On Mon, 3 Jun 2024 at 16:51, José Valim @.***> wrote:

@Benjamin-Philip https://github.com/Benjamin-Philip we can discuss it here (in this issue) or on the #machine-learning Slack of EEF or whatever else you prefer!

— Reply to this email directly, view it on GitHub https://github.com/elixir-nx/nx/issues/1501#issuecomment-2144941634, or unsubscribe https://github.com/notifications/unsubscribe-auth/AQDKWBIHOIMTY46TXNNZJJTZFRGSVAVCNFSM6AAAAABIVKHAJWVHI2DSMVQWIX3LMV43OSLTON2WKQ3PNVWWK3TUHMZDCNBUHE2DCNRTGQ . You are receiving this because you were mentioned.Message ID: @.***>

josevalim commented 1 month ago

Keep in mind that this can become quite interesting. For example, if you want to scale up, you need to make sure that you have enough requests incoming so you are not spawning a new machine for something that was a temporary spike. In particular, if it takes 3s to boot a new machine (probably more because of ML models), you need to make sure there are enough requests and that they won't all be processed before the machine finishes booting.

Those problems are discussed under Queueing Theory. For example, you could measure how frequently requests arrive , how many FLAMEs there are, and how often it takes for them to be processed (and probably more, it has been a while!). Based on that, you can start inferring how long it takes to go through the whole queue, and therefore if spawning new resources would be worthwhile. For example, this is what can estimate in call centers that "you are 10th in line, it will take 12 minutes".

More interesting, queueing theory began with a Danish named Agner Krarup Erlang.
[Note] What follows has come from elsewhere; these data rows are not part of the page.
import Summits.QuantumFields.BalabanUV.T4Continuum.E3Cert.ZL2d3AllU.D_qh
import Summits.QuantumFields.BalabanUV.T4Continuum.E3Cert.ZL2d3AllU.D_basis
import Summits.QuantumFields.BalabanUV.T4Continuum.E3Cert.ZL2d3AllU.D_b0
import Summits.QuantumFields.BalabanUV.T4Continuum.E3Cert.ZL2d3AllU.D_b1
import Summits.QuantumFields.BalabanUV.T4Continuum.E3Cert.ZL2d3AllU.D_b2
import Summits.QuantumFields.BalabanUV.T4Continuum.E3Cert.ZL2d3AllU.D_b3
import Summits.QuantumFields.BalabanUV.T4Continuum.E3Cert.ZL2d3AllU.D_b4
import Summits.QuantumFields.BalabanUV.T4Continuum.E3Cert.ZL2d3AllU.D_b5
import Summits.QuantumFields.BalabanUV.T4Continuum.E3Cert.ZL2d3AllU.D_e
/-! E3 certificate `zL2d3AllU` (INTEGER CHUNKED TREE PACKAGE) emitted by bal_e3_lean_emit.py from `block-L2d3-su2-allU-dyadic.json`.
lattice {'d': 3, 'L': 2, 'k': 1, 'M': 1, 'bc': 'block', 'a': '1', 'm2': '0', 'ncomp': 4, 'rep': 'fund', 'field': 'H=R^4, link acts by LEFT quaternion multiplication', 'contour': 'taxi from block corner, axis 0 first'}; global scale M = 1048576; gamma = M·γ = 1046528 (γ = 511/512); hypotheses none c0=None plaq_eps=None; deficit none.
claim: for all real x with |x_t|^2 = 1 for every free link t:  H(x) - gamma I is PSD, H = eta^-2 K_U + a eta^-d A_U^T A_U on one L^k block with Neumann b.c. (B4 (1.3)-(1.6)); by Neumann decoupling the same gamma bounds -Delta_U + a P_1(U) from below on every union of blocks / torus for every U|block in the set
Layout: Data.lean (the certificate), S<i>.lean (≤ 8 kernel `decide` theorems each — one Lean process per file keeps kernel memory bounded), Main.lean (assembly + `zL2d3AllU_nonneg`). -/
set_option maxRecDepth 200000
set_option maxHeartbeats 0
namespace E3Z
/-- E3 certificate `zL2d3AllU` component: `zL2d3AllU` (lane output, transcribed verbatim; see the module docstring). -/
def zL2d3AllU : GramCert where
  nx := 20
  dim := 32
  M := 1048576
  gamma := (1046528:ℤ)
  quadH := zL2d3AllU_quadH
  basis := zL2d3AllU_basis
  blocks := [(zL2d3AllU_b0, 1), (zL2d3AllU_b1, 1), (zL2d3AllU_b2, 1), (zL2d3AllU_b3, 1), (zL2d3AllU_b4, 1), (zL2d3AllU_b5, 1)]
  ineq := []
  eq := zL2d3AllU_eqs
/-- E3 certificate `zL2d3AllU` component: `zL2d3AllU_len_dim` (lane output, transcribed verbatim; see the module docstring). -/
theorem zL2d3AllU_len_dim : zL2d3AllU.dim + 1 = 33 := rfl
/-- E3 certificate `zL2d3AllU` component: `zL2d3AllU_len_blocks` (lane output, transcribed verbatim; see the module docstring). -/
theorem zL2d3AllU_len_blocks : zL2d3AllU.blocks.length = 6 := rfl
/-- E3 certificate `zL2d3AllU` component: `zL2d3AllU_len_ineq` (lane output, transcribed verbatim; see the module docstring). -/
theorem zL2d3AllU_len_ineq : zL2d3AllU.ineq.length = 0 := rfl
/-- E3 certificate `zL2d3AllU` component: `zL2d3AllU_len_eq` (lane output, transcribed verbatim; see the module docstring). -/
theorem zL2d3AllU_len_eq : zL2d3AllU.eq.length = 5 := rfl
end E3Z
I am not asking you to build a queueing theory system but, if you like this stuff, it can be quite fun to learn, and it may point you to a direction where you model the system not by how much "slots" are available or if a batch is full but rather as queues. :)

I think this is more of a FLAME related project, so you personal user is probably the best for now!

PS: it has been like 15 years since I last studied queueing theory, so i probably got some details wrong, but the general idea is here!